Shard's primary and replica documents inconsistency

Elasticsearch version: 2.4.0
Plugins installed: cloud-aws, hq, kopf, reindexing, whatson
JVM version: 1.8.0_92
OS version: Amazon Linux

Elasticsearch setup:
24 nodes with -Xms10529m -Xmx10529m for elasticsearch on each
360 GB dedicated volume for elasticsearch data on each node
elasticsearch.yml:

bootstrap.mlockall: true
cloud.aws.access_key: xxx
cloud.aws.region: us-east-1
cloud.aws.secret_key: xxx
cloud.node.auto_attributes: true
cluster.name: es-production-cluster
discovery.ec2.groups: sg-0123456
discovery.ec2.host_type: private_ip
discovery.type: ec2
discovery.zen.minimum_master_nodes: 2
discovery.zen.ping.multicast.enabled: false
gateway.expected_nodes: 2
gateway.recover_after_nodes: 1
gateway.recover_after_time: 5m
index.search.slowlog.threshold.fetch.info: 800ms
index.search.slowlog.threshold.fetch.trace: 0ms
index.search.slowlog.threshold.fetch.warn: 1s
index.search.slowlog.threshold.query.info: 300ms
index.search.slowlog.threshold.query.trace: 0ms
index.search.slowlog.threshold.query.warn: 500ms
index.translog.flush_threshold_size: 500mb
indices.memory.index_buffer_size: 1504m
indices.memory.max_shard_index_buffer_size: 1504m
indices.memory.min_shard_index_buffer_size: 1504m
network.host: 0.0.0.0
network.publish_host: 172.1.2.3
node.data: true
node.master: true
node.max_local_storage_nodes: 1
node.name: es-production-node1
script.indexed: true
script.inline: true
threadpool.bulk.queue_size: 150
path.conf: /etc/elasticsearch/01
path.data: /opt/elasticsearch/data/01
path.work: /tmp/elasticsearch/01
path.logs: /var/log/elasticsearch/01
path.plugins: /usr/share/elasticsearch/plugins/01

Index settings:

{
  "strings" : {
    "settings" : {
        "mapping" : {
          "nested_fields" : {
            "limit" : "250"
          }
        },
        "refresh_interval" : "1s",
        "number_of_shards" : "48",
        "creation_date" : "1475183908402",
        "analysis" : {
          "analyzer" : {
            "custom_keywords_only" : {
              "filter" : "lowercase",
              "tokenizer" : "keyword"
            }
          }
        },
        "number_of_replicas" : "1",
        "version" : {
          "created" : "2040099"
        },
        "policy" : {
          "max_merge_at_once" : "2"
        }
      }
    }
  }
}

We faced the problem with primary/replica shard inconsistency that correlates with node(s) rolling restart. In other words, when we restart one of production nodes, number of documents in primary and replica for one (or more) shards differs e.g. by 100 documents.
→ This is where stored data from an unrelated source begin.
import Literature.IUT.HodgeTheaters.PuncturedEllipticCoveringsCusps
import Literature.IUT.HodgeTheaters.InitialThetaData
import HarnessLib

/-!
# GAP G-L5t4g3-3 (L5-lead shape 06:21:10Z): Galois/automorphism-stability of the cuspidal decomposition classes of `X̲_K`
# under the FULL normaliser `N_{Π_{C_F}}(Π_{X̲_K})`, and the DERIVED cusp action `actF` of `Aut(𝒟^{⊚±})`-representatives
# (interface law + derived defs — post-freeze additive D13, not a cone member; NOT a new fact)

S. Mochizuki, *Inter-universal Teichmüller theory I*, kurims manuscript (May 2020), Def 6.1 (v) p. 158 («`Aut(𝒟^{⊚±}) ≅ Aut(X̲_K)`
… the cusps of `X̲_K`»; «`Aut_csp ⊆ Aut_±` … fix the cusps»), Def 6.1 (vi) p. 159 (`LabCusp^±(†𝒟^{⊚±})` functorial in
isomorphisms); the anabelian input — cuspidal decomposition groups are group-theoretically characteristic, hence permuted by every
automorphism — is [AbsTopI] Lem. 4.5 / [AbsTopIII] Thm. 1.9, consumed by name elsewhere ([IUTchI] Def 6.1 (v) p.158)
[claim: Mochizuki2012, status: disputed] (D-0012 claim key, series status DISPUTED — an interface LAW over abc-iut-L5-t2's REAL
`InitialThetaData` and abc-iut-L5-t1's `CuspGalois` (p424023), stated as a one-field `structure … : Prop` (the
interface-claims pattern of t1's `ArrowCoveringClaims`: a HYPOTHESIS binder for consumers, never asserted), plus definitions derived from it; nothing of the series is asserted, no side is taken on [IUTchIII] Cor. 3.12).

WHY (GAP-LEDGER G-L5t4g3-3, abc-iut-L5-t4 05:46Z).  The kit slots `GLab`/`gLabMap` of the P5-binding must be defined on ALL of
`Aut(𝒟^{⊚±}) = N_{Π_{C_F}}(Π_{X̲_K})/Π_{X̲_K}` (`PiAvatarOrbitCategoryAut`), which contains elements over `G_F ∖ G_K` on which t1's
K-level `CG.act` (domain `Π_{C_K}`) is silent.  WHAT IS BUILT:
* (i) `InitialThetaData.CuspClassesNormaliserStable D : Prop` — for `n ∈ N(Π_{X̲_K})` and every cusp `x`, `n·D_x·n⁻¹` is
  `Π_{X̲_K}`-conjugate to some `D_y` (decomposition groups read in `Π_{C_F}` through `embK`);
* `eq_of_conj_embK` — t1's `CG.eq_of_conj` pushed along the injective `embK`: distinct cusps have non-`Π_{X̲_K}`-conjugate classes,
  so the `y` in (i) is UNIQUE (`actFun_unique`);
* (ii) the DERIVED action **`InitialThetaData.actF : ↥N(Π_{X̲_K}) →* Equiv.Perm Cusp(X̲_K)`** (`actFun_one`, `actFun_mul` from
  uniqueness — w5-d228's P1 pattern), with laws (a) **`actF_decomp`**, (b) **`actF_embK : actF ⟨embK c, _⟩ = CG.act c`** (extends t1's
  action; from `CG.act_decomp`), (c) `actF_eq_one_of_mem_PiXund` (kills `Π_{X̲_K}`, so `actF` IS an action of `Aut(𝒟^{⊚±})`).
(iii) No toy NV here: t1's dihedral toy (p425511) is `PuncturedEllipticData`-level; an `InitialThetaData`-level toy is not cheap.
No instance/notation declared; typed ≠ proved elsewhere.
-/

noncomputable section

namespace Literature.IUT.HodgeTheaters

open scoped Pointwise

universe u v w

section CuspNormaliserLaw

variable {F : Type u} {K : Type v} {Fbar : Type w} [Field F] [NumberField F] [Field K] [NumberField K]
  [Algebra F K] [Field Fbar] [Algebra F Fbar] [Algebra K Fbar]
  {E : WeierstrassCurve F} [E.IsElliptic] {l : ℕ} {Pb : BadPlacePredicates K}
  (D : InitialThetaData F K Fbar E l Pb)

namespace InitialThetaData

/-! ### (i) The interface law -/

/-- **G-L5t4g3-3 (i): stability of the cuspidal decomposition classes under the full normaliser.**  For every
`n ∈ N_{Π_{C_F}}(Π_{X̲_K})` and every cusp `x` of `X̲_K` there are a cusp `y` and `t ∈ Π_{X̲_K}` with
`(t n)·embK(D_x)·(t n)⁻¹ = embK(D_y)` — the SET of `Π_{X̲_K}`-conjugacy classes of cuspidal decomposition groups is permuted by
every automorphism of `𝒟^{⊚±}` ([IUTchI] Def 6.1 (v)(vi); anabelian input [AbsTopI] Lem 4.5).  A `Prop` (hypothesis binder for
consumers, in the INTERFACE-CLAIMS pattern of abc-iut-L5-t1's `ArrowCoveringClaims` — a one-field `structure … : Prop`),
never asserted. ([IUTchI] Def 6.1 (v) p.158) [claim: Mochizuki2012, status: disputed] -/
structure CuspClassesNormaliserStable : Prop where
  /-- for `n ∈ N(Π_{X̲_K})` and a cusp `x`: `(t n)·embK(D_x)·(t n)⁻¹ = embK(D_y)` for some cusp `y` and `t ∈ Π_{X̲_K}` -/
  exists_conj : ∀ n ∈ Subgroup.normalizer ((D.PiXund : Subgroup D.PiC) : Set D.PiC), ∀ x : D.geom.pe.Cusp,
    ∃ y : D.geom.pe.Cusp, ∃ t ∈ D.PiXund,
      MulAut.conj (t * n) • ((D.geom.pe.decomp x).map D.geom.embK) = (D.geom.pe.decomp y).map D.geom.embK

/-! ### Conjugation commutes with `embK`; uniqueness of the target cusp -/

/-- `embK(g)·embK(S)·embK(g)⁻¹ = embK(g·S·g⁻¹)`. ([IUTchI] Def 3.1 (d) p.62) [claim: Mochizuki2012, status: disputed] -/
theorem conj_embK_smul_map (g : D.geom.pe.PiC) (S : Subgroup D.geom.pe.PiC) :
    MulAut.conj (D.geom.embK g) • S.map D.geom.embK = (MulAut.conj g • S).map D.geom.embK := by
  rw [Subgroup.pointwise_smul_def, Subgroup.pointwise_smul_def, Subgroup.map_map, Subgroup.map_map]
  congr 1
  ext s
  simp only [MonoidHom.comp_apply, MulDistribMulAction.toMonoidEnd_apply, MulDistribMulAction.toMonoidHom_apply,
    MulAut.smul_def, MulAut.conj_apply, map_mul, map_inv]

variable (CG : D.geom.pe.CuspGalois)

include CG in
/-- **Uniqueness**: distinct cusps of `X̲_K` have non-`Π_{X̲_K}`-conjugate decomposition classes in `Π_{C_F}` (t1's `CG.eq_of_conj`
pushed along the injective `embK`). ([IUTchI] §1 p.37) [claim: Mochizuki2012, status: disputed] -/
theorem eq_of_conj_embK (x y : D.geom.pe.Cusp) {t : D.PiC} (ht : t ∈ D.PiXund)
    (h : MulAut.conj t • (D.geom.pe.decomp x).map D.geom.embK = (D.geom.pe.decomp y).map D.geom.embK) : x = y := by
  obtain ⟨t', ht', rfl⟩ := Subgroup.mem_map.mp ht
  rw [conj_embK_smul_map] at h
  exact CG.eq_of_conj x y t' ht' (Subgroup.map_injective D.geom.embK_injective h)

/-! ### (ii) The derived action `actF` -/

variable (hS : D.CuspClassesNormaliserStable)

/-- The cusp `n·x` (chosen by the law (i); unique by `actFun_unique`). ([IUTchI] Def 6.1 (v) p.158) [claim: Mochizuki2012, status: disputed] -/
def actFun (n : ↥(Subgroup.normalizer ((D.PiXund : Subgroup D.PiC) : Set D.PiC))) (x : D.geom.pe.Cusp) : D.geom.pe.Cusp :=
  (hS.exists_conj n n.2 x).choose

/-- The defining property of `actFun`. ([IUTchI] Def 6.1 (v) p.158) [claim: Mochizuki2012, status: disputed] -/
theorem actFun_spec (n : ↥(Subgroup.normalizer ((D.PiXund : Subgroup D.PiC) : Set D.PiC))) (x : D.geom.pe.Cusp) :
    ∃ t ∈ D.PiXund, MulAut.conj (t * (n : D.PiC)) • ((D.geom.pe.decomp x).map D.geom.embK) =
      (D.geom.pe.decomp (D.actFun hS n x)).map D.geom.embK :=
  (hS.exists_conj n n.2 x).choose_spec

include CG in
/-- **Uniqueness of `n·x`**: any cusp whose class is `(t n)·[D_x]` for some `t ∈ Π_{X̲_K}` IS `actFun n x`.
([IUTchI] Def 6.1 (v) p.158) [claim: Mochizuki2012, status: disputed] -/
theorem actFun_unique (n : ↥(Subgroup.normalizer ((D.PiXund : Subgroup D.PiC) : Set D.PiC))) (x y : D.geom.pe.Cusp)
    {t : D.PiC} (ht : t ∈ D.PiXund)
    (h : MulAut.conj (t * (n : D.PiC)) • ((D.geom.pe.decomp x).map D.geom.embK) = (D.geom.pe.decomp y).map D.geom.embK) :
    D.actFun hS n x = y := by
  obtain ⟨t₁, ht₁, h₁⟩ := D.actFun_spec hS n x
  -- `D_y = (t n)(t₁ n)⁻¹ · D_{actFun n x}` with `(t n)(t₁ n)⁻¹ = t t₁⁻¹ ∈ Π_{X̲_K}`
  refine D.eq_of_conj_embK CG _ _ (D.PiXund.mul_mem ht (D.PiXund.inv_mem ht₁)) ?_
  rw [← h, ← h₁, ← mul_smul, ← map_mul]
  congr 2
  group

include CG in
/-- `1·x = x`. ([IUTchI] Def 6.1 (v) p.158) [claim: Mochizuki2012, status: disputed] -/
theorem actFun_one (x : D.geom.pe.Cusp) : D.actFun hS 1 x = x :=
  D.actFun_unique CG hS 1 x x D.PiXund.one_mem (by simp)

include CG in
/-- `(n m)·x = n·(m·x)` (the conjugators compose inside `Π_{X̲_K}` because `n` normalises it).
([IUTchI] Def 6.1 (v) p.158) [claim: Mochizuki2012, status: disputed] -/
theorem actFun_mul (n m : ↥(Subgroup.normalizer ((D.PiXund : Subgroup D.PiC) : Set D.PiC))) (x : D.geom.pe.Cusp) :
    D.actFun hS (n * m) x = D.actFun hS n (D.actFun hS m x) := by
  obtain ⟨tm, htm, hm⟩ := D.actFun_spec hS m x
  obtain ⟨tn, htn, hn⟩ := D.actFun_spec hS n (D.actFun hS m x)
  -- `tn n tm m = (tn (n tm n⁻¹)) (n m)` with `n tm n⁻¹ ∈ Π_{X̲_K}`
  have hconj : (n : D.PiC) * tm * (n : D.PiC)⁻¹ ∈ D.PiXund := (Subgroup.mem_normalizer_iff.mp n.2 tm).mp htm
  refine D.actFun_unique CG hS (n * m) x _ (D.PiXund.mul_mem htn hconj) ?_
  rw [← hn, ← hm, ← mul_smul, ← map_mul, Subgroup.coe_mul]
  congr 2
  group

/-- The permutation `x ↦ n·x` (inverse `x ↦ n⁻¹·x`). ([IUTchI] Def 6.1 (v) p.158) [claim: Mochizuki2012, status: disputed] -/
def actPerm (n : ↥(Subgroup.normalizer ((D.PiXund : Subgroup D.PiC) : Set D.PiC))) : Equiv.Perm D.geom.pe.Cusp where
  toFun := D.actFun hS n
  invFun := D.actFun hS n⁻¹
  left_inv x := by rw [← D.actFun_mul CG hS, inv_mul_cancel, D.actFun_one CG hS]
  right_inv x := by rw [← D.actFun_mul CG hS, mul_inv_cancel, D.actFun_one CG hS]

/-- `actPerm n x = actFun n x`. ([IUTchI] Def 6.1 (v) p.158) [claim: Mochizuki2012, status: disputed] -/
@[simp] theorem actPerm_apply (n : ↥(Subgroup.normalizer ((D.PiXund : Subgroup D.PiC) : Set D.PiC))) (x : D.geom.pe.Cusp) :
    D.actPerm CG hS n x = D.actFun hS n x := rfl

/-- **G-L5t4g3-3 (ii): the DERIVED cusp action of the full normaliser `N_{Π_{C_F}}(Π_{X̲_K})`** on the cusps of `X̲_K`
(the action of `Aut(𝒟^{⊚±})` on `LabCusp^±(𝒟^{⊚±})`, [IUTchI] Def 6.1 (v)(vi)). ([IUTchI] Def 6.1 (v) p.158) [claim: Mochizuki2012, status: disputed] -/
def actF : ↥(Subgroup.normalizer ((D.PiXund : Subgroup D.PiC) : Set D.PiC)) →* Equiv.Perm D.geom.pe.Cusp where
  toFun := D.actPerm CG hS
  map_one' := by
    ext x
    exact D.actFun_one CG hS x
  map_mul' n m := by
    ext x
    exact D.actFun_mul CG hS n m x

/-- `actF n x = actFun n x`. ([IUTchI] Def 6.1 (v) p.158) [claim: Mochizuki2012, status: disputed] -/
@[simp] theorem actF_apply (n : ↥(Subgroup.normalizer ((D.PiXund : Subgroup D.PiC) : Set D.PiC))) (x : D.geom.pe.Cusp) :
    D.actF CG hS n x = D.actFun hS n x := rfl

/-- **Law (a) `actF_decomp`**: `(t n)·embK(D_x)·(t n)⁻¹ = embK(D_{n·x})` for some `t ∈ Π_{X̲_K}`.
([IUTchI] Def 6.1 (v) p.158) [claim: Mochizuki2012, status: disputed] -/
theorem actF_decomp (n : ↥(Subgroup.normalizer ((D.PiXund : Subgroup D.PiC) : Set D.PiC))) (x : D.geom.pe.Cusp) :
    ∃ t ∈ D.PiXund, MulAut.conj (t * (n : D.PiC)) • ((D.geom.pe.decomp x).map D.geom.embK) =
      (D.geom.pe.decomp (D.actF CG hS n x)).map D.geom.embK :=
  D.actFun_spec hS n x

/-- `actF` is characterised by law (a): any `y` with `(t n)·[D_x] = [D_y]`, `t ∈ Π_{X̲_K}`, equals `actF n x`.
([IUTchI] Def 6.1 (v) p.158) [claim: Mochizuki2012, status: disputed] -/
theorem actF_eq_of_conj (n : ↥(Subgroup.normalizer ((D.PiXund : Subgroup D.PiC) : Set D.PiC))) (x y : D.geom.pe.Cusp)
    {t : D.PiC} (ht : t ∈ D.PiXund)
    (h : MulAut.conj (t * (n : D.PiC)) • ((D.geom.pe.decomp x).map D.geom.embK) = (D.geom.pe.decomp y).map D.geom.embK) :
    D.actF CG hS n x = y :=
  D.actFun_unique CG hS n x y ht h

/-- **Law (b) `actF_embK`**: on (normalising) elements of `Π_{C_K} = embK(Π_C)` the derived action IS t1's `CG.act`
(from `CG.act_decomp`, pushed along `embK`). ([IUTchI] Def 6.1 (v) p.158) [claim: Mochizuki2012, status: disputed] -/
theorem actF_embK (c : D.geom.pe.PiC)
    (hn : D.geom.embK c ∈ Subgroup.normalizer ((D.PiXund : Subgroup D.PiC) : Set D.PiC)) :
    D.actF CG hS ⟨D.geom.embK c, hn⟩ = CG.act c := by
  ext x
  obtain ⟨t', ht', h⟩ := CG.act_decomp c x
  refine D.actF_eq_of_conj CG hS _ x _ (Subgroup.mem_map_of_mem D.geom.embK ht') ?_
  rw [Subgroup.coe_mk, ← map_mul, conj_embK_smul_map, h]

/-- **Law (c)**: elements of `Π_{X̲_K}` act trivially — `actF` factors through `Aut(𝒟^{⊚±}) = N(Π_{X̲_K})/Π_{X̲_K}`.
([IUTchI] Def 6.1 (v) p.158) [claim: Mochizuki2012, status: disputed] -/
theorem actF_eq_one_of_mem_PiXund (n : ↥(Subgroup.normalizer ((D.PiXund : Subgroup D.PiC) : Set D.PiC)))
    (hn : (n : D.PiC) ∈ D.PiXund) : D.actF CG hS n = 1 := by
  ext x
  refine D.actF_eq_of_conj CG hS n x x (D.PiXund.inv_mem hn) ?_
  rw [inv_mul_cancel, map_one, one_smul]

/-- If `n, m` induce the same automorphism of `𝒟^{⊚±}` (`n⁻¹m ∈ Π_{X̲_K}`) they act identically on the cusps.
([IUTchI] Def 6.1 (v) p.158) [claim: Mochizuki2012, status: disputed] -/
theorem actF_eq_of_inv_mul_mem (n m : ↥(Subgroup.normalizer ((D.PiXund : Subgroup D.PiC) : Set D.PiC)))
    (h : (n : D.PiC)⁻¹ * m ∈ D.PiXund) : D.actF CG hS n = D.actF CG hS m := by
  have hnm : m = n * (n⁻¹ * m) := by group
  rw [hnm, map_mul, D.actF_eq_one_of_mem_PiXund CG hS (n⁻¹ * m) h, mul_one]

end InitialThetaData

end CuspNormaliserLaw

end Literature.IUT.HodgeTheaters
We use _cat/shards to see difference between primary and replica for shards. This difference doesn't recovers itself until we re-index those documents.

Using _preference query parameter we figured out that mentioned inconsistency implies that documents are present in primary but are missing in replica. Moreover, according to our logs and created field in the documents, it’s clear that mentioned documents were created before restart of the node. So replica rolled back somehow to past and this triggered inconsistency after node restart.

We also noticed that arise of documents missing in replica and present in primary, correlates with spike of number of failed indexing operations (we have both metrics in our monitoring system). At the same time our application that uses bulk requests to index data doesn’t have anything in its logs despite it’s logic, according to which it examines response from elasticsearch and throws error into logs in case found non empty failed counter in response. Our assumption is that those failed indexing operations are caused by translog replay that happens every time when shards is recovered.

Our process of restarting node is as follows:

Disable shards allocation in cluster.
Restart elasticsearch node, one at a time.
Enable shards allocation.
Wait until shards are recovered, relocated and cluster status becomes green.
Our traffic pattern includes constant indexing and search traffic sent to elasticsearch cluster during nodes restart.

Please kindly share your thoughts, ideas why inconsistency may happen after node restart and possible ways how to avoid it but still be able to maintain cluster nodes (they needs to be restarted from time to time e.g. to upgrade OS version etc.). Upgrade to elasticsearch 6.0 currently is not possible for multiple reasons. In case you need more information e.g. logs -- please let me know.

Thank you!

This topic was automatically closed 28 days after the last reply. New replies are no longer allowed.